Now let’s do the following: create a directory called alertmanager
and put the file in it alertmanager_config.yml
:
route:
group_by: ["instance"]
repeat_interval: 3h
receiver: "telegram-webhook"
receivers:
- name: "telegram-webhook"
webhook_configs:
- url: "http://telegram:8000/alert"
Well, ours compose.yml
also wants attention, add a container alertmanager
:
alertmanager:
image: quay.io/prometheus/alertmanager
container_name: alertmanager
command:
- "--config.file=/etc/alertmanager/alertmanager_config.yml"
ports:
- "9093:9093"
volumes:
- ./alertmanager:/etc/alertmanager
And now – the magic:
docker-compose down; docker-compose up -d
So let’s see what our Alertmanager feels comfortable:

and the rule in Prometheus has taken its working position:

After about a minute, Prometheus will realize that there are some problems:

And after about 30 seconds, Alertmanager will send a notification to our service:

Which will forward it to you in Telegram:

That’s all!

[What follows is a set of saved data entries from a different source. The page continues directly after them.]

import Summits.RiemannHypothesis.RiemannHypothesis.Theorems.LiDirichletSplit
import Summits.RiemannHypothesis.RiemannHypothesis.Theorems.LiDirichletTrendMainTerm
import HarnessLib

/-!
# PART F⁗ (cell rh-li, engine seat rh-li-eng-5 gen 4) — the ARITHMETIC PART of the Dirichlet Li coefficient against
# route No.12's main term (RH-FREE, GRH-FREE bookkeeping)

With T-D2s (`liDirichletSplit_holds`: `liCoeffCharRe χ n = charLiTrend χ n + charLiOsc χ n`) and the trend/main-term
bookkeeping of `LiDirichletTrendMainTerm.lean` (`|charLiTrend χ n − charLiMainTerm q n| ≤ 3/2`), the quantity route
No.12 `LiDirichletAsymptotic` bounds — `liCoeffCharRe χ n − charLiMainTerm q n` — IS the arithmetic part `lt_χ(n) = charLiOsc χ n`
of the certified tables (HOME/data/li_dirichlet_lambda_*.tsv, column `Re_lt_arith`) up to `3/2`, uniformly in `q`, `χ`, `n`:

* `abs_liCoeffCharRe_sub_charLiMainTerm_sub_charLiOsc_le` — `|liCoeffCharRe χ n − charLiMainTerm q n − charLiOsc χ n| ≤ 3/2`;
* `abs_charLiOsc_le_of_abs_sub_charLiMainTerm_le` — any bound `|liCoeffCharRe χ n − charLiMainTerm q n| ≤ B` (e.g. the leaf
  `LiDirichletAsymptoticLaw`'s `C√n log(qn)` on the verified range) transfers to `|charLiOsc χ n| ≤ B + 3/2`, and conversely
  (`abs_sub_charLiMainTerm_le_of_abs_charLiOsc_le`).

So the PROOF-OF-DATA content of the Dirichlet Li asymptotic law is a statement about the oscillating ARITHMETIC column alone — the
object LADDER-RH L-C names («an n-uniform lower bound mechanism for λ_n from the ARITHMETIC side»).  **Nothing in this file bears
on the truth of RH or GRH**; the ∀n sign of `liCoeffCharRe` (⇔ GRH(χ)) is untouched.  bears_on: LADDER-RH L-D (COLUMN 4 LI,
Dirichlet rows) ↔ L-P(P1⁺χ).
-/

noncomputable section

-- D-0017: `Summit.<S>.<S>.…` is the designed namespace of a single-problem summit.
set_option linter.dupNamespace false

namespace Summit.RiemannHypothesis.RiemannHypothesis.Theorems.LiTheory

open Literature.NumberTheory.LFunctions Literature.NumberTheory.LFunctions.LiDirichlet

variable {q : ℕ} [NeZero q] {χ : DirichletCharacter ℂ q}

/-- **RH-FREE. The criterion object minus No.12's main term is the arithmetic part, up to `3/2`.**  For a primitive
character `χ` mod `q > 1` and `n ≥ 1`:

  `| liCoeffCharRe χ n − charLiMainTerm q n − charLiOsc χ n | ≤ 3/2`

(`liCoeffCharRe = charLiTrend + charLiOsc` by T-D2s, and `|charLiTrend − charLiMainTerm| ≤ 3/2`).
[cite: Li2004, Thm 2; Lagarias2007LiCoefficients, (1.13)–(1.15)] -/
theorem abs_liCoeffCharRe_sub_charLiMainTerm_sub_charLiOsc_le (hχ : χ.IsPrimitive) (hq : 1 < q) {n : ℕ} (hn : 1 ≤ n) :
    |liCoeffCharRe χ n - charLiMainTerm q n - charLiOsc χ n| ≤ 3 / 2 := by
  have hsplit := liDirichletSplit_holds q χ hχ hq n hn
  have htrend := abs_charLiTrend_sub_charLiMainTerm_le χ hn
  have e : liCoeffCharRe χ n - charLiMainTerm q n - charLiOsc χ n = charLiTrend χ n - charLiMainTerm q n := by
    rw [hsplit]; ring
  rw [e]
  exact htrend

/-- **Transfer to the arithmetic part.**  If `|liCoeffCharRe χ n − charLiMainTerm q n| ≤ B` (primitive `χ` mod `q > 1`, `n ≥ 1`)
then `|charLiOsc χ n| ≤ B + 3/2` — e.g. route No.12's leaf gives `|lt_χ(n)| ≤ C√n log(qn) + 3/2` on its verified range.
[cite: Li2004, Thm 2] -/
theorem abs_charLiOsc_le_of_abs_sub_charLiMainTerm_le (hχ : χ.IsPrimitive) (hq : 1 < q) {n : ℕ} (hn : 1 ≤ n) {B : ℝ}
    (hB : |liCoeffCharRe χ n - charLiMainTerm q n| ≤ B) : |charLiOsc χ n| ≤ B + 3 / 2 := by
  have h := abs_liCoeffCharRe_sub_charLiMainTerm_sub_charLiOsc_le hχ hq hn
  have e : charLiOsc χ n = (liCoeffCharRe χ n - charLiMainTerm q n) -
      (liCoeffCharRe χ n - charLiMainTerm q n - charLiOsc χ n) := by ring
  rw [e]
  exact (abs_sub _ _).trans (add_le_add hB h)

/-- **Transfer from the arithmetic part.**  Conversely, `|charLiOsc χ n| ≤ B` gives `|liCoeffCharRe χ n − charLiMainTerm q n| ≤ B + 3/2`
(primitive `χ` mod `q > 1`, `n ≥ 1`): a bound on the arithmetic column is a bound on the criterion object around its main term.
[cite: Li2004, Thm 2] -/
theorem abs_sub_charLiMainTerm_le_of_abs_charLiOsc_le (hχ : χ.IsPrimitive) (hq : 1 < q) {n : ℕ} (hn : 1 ≤ n) {B : ℝ}
    (hB : |charLiOsc χ n| ≤ B) : |liCoeffCharRe χ n - charLiMainTerm q n| ≤ B + 3 / 2 := by
  have h := abs_liCoeffCharRe_sub_charLiMainTerm_sub_charLiOsc_le hχ hq hn
  have e : liCoeffCharRe χ n - charLiMainTerm q n =
      charLiOsc χ n + (liCoeffCharRe χ n - charLiMainTerm q n - charLiOsc χ n) := by ring
  rw [e]
  exact (abs_add_le _ _).trans (add_le_add hB h)

end Summit.RiemannHypothesis.RiemannHypothesis.Theorems.LiTheory

end
import Summits.QuantumFields.BalabanUV.Beta.EriceRemainderEnclosureHistoryAutonomyContinuity
import Summits.QuantumFields.BalabanUV.Beta.EriceRemainderEnclosureHistoryAutonomyExistence
import Summits.QuantumFields.BalabanUV.Beta.EriceRemainderEnclosureHistoryAutonomyMonotoneGeneral

/-!
# EriceRemainderEnclosureHistoryAutonomyOrder — (E48a) ORDER COSTS NOTHING BEYOND UNIQUENESS: in EVERY uniqueness regime of the flow with memory
# `1∕h(m+1)² = 1∕h(m)² + B(h(m+1), h(m+2), …)` (zeroth moment `M` of ANY size, floor `b > 0` on ]0,γ]; at most one box solution from each pin —
# e.g. (E38a)'s CLOSED threshold `M·γ ≤ 3√3·b`, or (E43b)'s ISOTONE memory of any size) the box solution is STRICTLY INCREASING IN THE PIN AT EVERY
# SCALE: pins `t < t′` ⟹ `h_j < h′_j` for all `j` — trajectories of one flow never meet and never cross.  Mechanism: the tail of a solution is the
# solution from its own value (autonomy + uniqueness), so the scale maps are the ITERATES `h_j = f^[j](g_IR)` of ONE one-step map `f : p ↦ (solution
# from p)₁`; `f` is INJECTIVE (the scale-0 equation `1∕f(p)² − B(solution from f(p)) = 1∕p²` recovers the pin from `f(p)`) and CONTINUOUS ((E40):
# continuity at every point of uniqueness), hence strictly monotone on the interval ]0,γ], increasing since `f(p) < p`

Cell `pub-balaban`, β-function sub-cell, BINDER row D4 «RemainderConst leaves for Bałaban's split» (`HOME/BINDER-OWNERS.md`; owner lineage `b2b-balaban-beta-an4`;
this file by co-owner #2 lineage `b2b-balaban-beta-d4-p2`, generation 45), β-FLOW TEAM duty (1), FREEZE (0) honoured (def-free; node U2's `MemFlow` ∕ `SeqBox` ∕
`seqBox_shift`, (E37b)'s `le_upper_zm`, (E38a)'s `memFlow_unique_zs_closed`, (E39)'s `exists_memFlow_zm`, (E40)'s `tendsto_of_memFlow_unique`, (E43b)'s
`memFlow_unique_of_monotone_zm` BY NAME, nothing restated; Mathlib's `ContinuousOn.strictMonoOn_of_injOn_Icc`).  Sequel of (E38a) `…HistoryAutonomyThreshold`,
(E39) `…HistoryAutonomyExistence`, (E40) `…HistoryAutonomyContinuity`, (E43b) `…HistoryAutonomyMonotoneGeneral`.  Companions: (E48b) `…HistoryAutonomyOrderMarkov`
(the flow with memory IS the Markov flow of the effective β-function `Φ_B = B ∘ S_B`), (E48c) `…HistoryAutonomyOrderScreening` (isotone memory screens, antitone
memory anti-screens the infrared difference), (E48d) `…HistoryAutonomyOrderWitness` (above the threshold order FAILS: node U2's bump, pins `9∕10 < 1`, `h_1 > h′_1`),
(E48e) `…HistoryAutonomyOrderEnd` (ENDs: the continuum running coupling `gstar` is strictly increasing in `g_IR`; a Markov law for it under (E38d)'s binder list).

HONEST FRAMING (page 1, verbatim and binding).  *"Discharging BetaPertH makes Bałaban's UV stability UNCONDITIONAL — a real constructive-QFT result; it is
NOT the continuum limit and NOT the Clay problem."*  THIS FILE DISCHARGES NOTHING OF THE KIND.  Pure real analysis about an ABSTRACT functional `B : (ℕ → ℝ) → ℝ`
with displayed zeroth moment `M` and floor `b` on the box ]0,γ]^ℕ — hypotheses, not facts; which modulus Bałaban's limit functional has, and on which side of
the threshold it sits, is NOT PRINTED ([I] p. 298: the dependence on the preceding couplings exists, qualitatively; GAPS G-t4-U2-1∕-2) and not asserted.
Row D4 class UNCHANGED (critical-path width 0; instance 0∕1; D4 DISCHARGE NO DATE).  HONEST DEPENDENCY: continuum YM on T⁴ ⇐ BetaPertH ∧ nine spine
estimates (0/9 proved); BetaPertH ⇐ (D1) ∧ (D4) ∧ CAP+tail; G-an2-4 gates asym, D1 and NE2/3/4.

THE POINT (census sense (α); the AUTONOMY row — the ORDER of its trajectories).  (E37b)–(E47) settled WHEN the pair (functional, pin) determines the
trajectory and HOW it depends on that pair (Lipschitz ∕ Hölder ∕ no rate).  The question here is the ORDER STRUCTURE of the solution family in the pin: is
the continuum running coupling at every scale an increasing function of its infrared value — do two trajectories of one flow never cross?  For a MARKOV
functional this is one-step bookkeeping; with memory the unknown future enters every scale equation and no scale-by-scale induction is available (a
contraction argument bounds the wrong-order part of the discrepancy by `q` times the right-order part — no contradiction).  The answer is structural and
costs nothing beyond uniqueness (§§2–3): let `S p` be the box solution from the pin `p ∈ ]0,γ]` ((E39): it exists for every zeroth-moment functional with
floor).  AUTONOMY: the tail `(S p)(n + ·)` is a box solution from `S p n`, so by uniqueness `(S p)(n + ·) = S (S p n)` and `S p j = f^[j] p` with the ONE-STEP
MAP `f p = S p 1` (§2).  INJECTIVITY: `f p = f p′` forces `S p (1 + ·) = S p′ (1 + ·)`, equal memory terms at scale `0`, hence `1∕p² = 1∕f(p)² − B(S p (1+·)) = 1∕p′²`
(§2 `injOn_oneStep`).  CONTINUITY: (E40)'s sequential continuity at every point of uniqueness, read through `Filter.tendsto_iff_seq_tendsto` (§2
`continuousOn_family`, agewise; `tendsto_family` also uniformly in the age).  A continuous injective function on an interval is strictly monotone, and
`f p < p` excludes decreasing (§3 `strictMonoOn_oneStep`); iterating, every scale map `p ↦ S p j` is strictly increasing (§3 `strictMonoOn_scale`).  Hence
(§4) **`lt_of_pin_lt`**: under uniqueness on ]0,γ], pins `t < t′` give `h_j < h′_j` at EVERY scale for ANY box solutions `h, h′`; instances **`lt_of_pin_lt_zs_closed`**
(`M·γ ≤ 3√3·b`, (E38a)) and **`lt_of_pin_lt_of_monotone_zm`** (isotone memory of ANY size, (E43b)); corollaries: weak order, the recursion variables are ordered
(`1∕h′_j² < 1∕h_j²`), trajectories from distinct pins never MEET at any scale.  So in the census the AUTONOMY row's ORDER threshold is AT LEAST the uniqueness
threshold `3√3` (and for isotone memory there is none); (E48d) shows order fails where uniqueness fails (node U2's bump at ratio `10`): the two thresholds
COINCIDE on the witnesses known.  NOT claimed: order between solutions of two DIFFERENT functionals (false in general without a sign: (E48c) treats the signed
classes); anything about Bałaban's (1.22); whether its limit functional is below the threshold.

WHAT IS PROVED ([folklore]; 0 `def`, 0 sorry).  §1 `memFlow_tail`, `lt_prev_of_memFlow`, `strictAnti_of_memFlow`, `le_pin_of_memFlow`.  §2 (a family `S` of box
solutions indexed by the pin + uniqueness on ]0,γ]) `family_tail_eq`, `family_succ_eq`, **`family_eq_iterate`**, **`injOn_oneStep`**, **`tendsto_family`** (agewise AND
uniformly in the age), **`continuousOn_family`**.  §3 `oneStep_lt`, **`strictMonoOn_oneStep`**, **`strictMonoOn_scale`**, `strictMonoOn_family` (order embedding).  §4 **`lt_of_pin_lt`**,
`le_of_pin_le`, `one_div_sq_lt_of_pin_lt`, `ne_of_pin_ne`, `succ_eq_oneStep_of_memFlow`, **`lt_of_pin_lt_zs_closed`**, **`lt_of_pin_lt_of_monotone_zm`**.
-/

noncomputable section
open Filter Topology Finset Set

namespace Summit.QuantumFields.BalabanUV.Beta.EriceRemainderEnclosureHistoryAutonomyOrder

open Literature.MathematicalPhysics.QuantumFieldTheory.Balaban1983to89
open Literature.MathematicalPhysics.QuantumFieldTheory.Balaban1983to89.T4BetaStationary
open Literature.MathematicalPhysics.QuantumFieldTheory.Balaban1983to89.T4BetaFlowWellPosed
open Summit.QuantumFields.BalabanUV.Beta.EriceRemainderEnclosureHistoryAutonomyWellPosed (le_upper_zm)
open Summit.QuantumFields.BalabanUV.Beta.EriceRemainderEnclosureHistoryAutonomyThreshold (memFlow_unique_zs_closed)
open Summit.QuantumFields.BalabanUV.Beta.EriceRemainderEnclosureHistoryAutonomyExistence (exists_memFlow_zm)
open Summit.QuantumFields.BalabanUV.Beta.EriceRemainderEnclosureHistoryAutonomyContinuity (tendsto_of_memFlow_unique)
open Summit.QuantumFields.BalabanUV.Beta.EriceRemainderEnclosureHistoryAutonomyMonotoneGeneral (memFlow_unique_of_monotone_zm)

variable {B : (ℕ → ℝ) → ℝ} {M γ b gIR : ℝ} {h h' : ℕ → ℝ} {S : ℝ → ℕ → ℝ}

/-! ## §1 Tails of solutions are solutions; solutions decrease strictly -/

/-- **AUTONOMY AT THE LEVEL OF SOLUTIONS**: the ultraviolet tail `(h n, h (n+1), …)` of a solution of the flow with memory from `gIR` is a solution
of the SAME flow from the pin `h n` — the functional is scale-independent. [folklore] -/
theorem memFlow_tail (hf : MemFlow B gIR h) (n : ℕ) : MemFlow B (h n) (fun j => h (n + j)) := by
  refine ⟨by simp, fun m => ?_⟩
  have e : (fun j => h (n + (m + 1 + j))) = fun j => h (n + m + 1 + j) :=
    funext fun j => by rw [show n + (m + 1 + j) = n + m + 1 + j by omega]
  show 1 / h (n + (m + 1)) ^ 2 = 1 / h (n + m) ^ 2 + B (fun j => h (n + (m + 1 + j)))
  rw [e, show n + (m + 1) = n + m + 1 by omega]
  exact hf.2 (n + m)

Now you have a bot in your arsenal that keeps its finger on the pulse of your services and, if something happens, instantly sounds the alarm! Well, you also feel this scent of opportunity, right?
Conclusion
Certificate monitoring is not an obsession, it is a concern. Enjoy comfort, technology, don’t forget to water your plants and monitor certificates.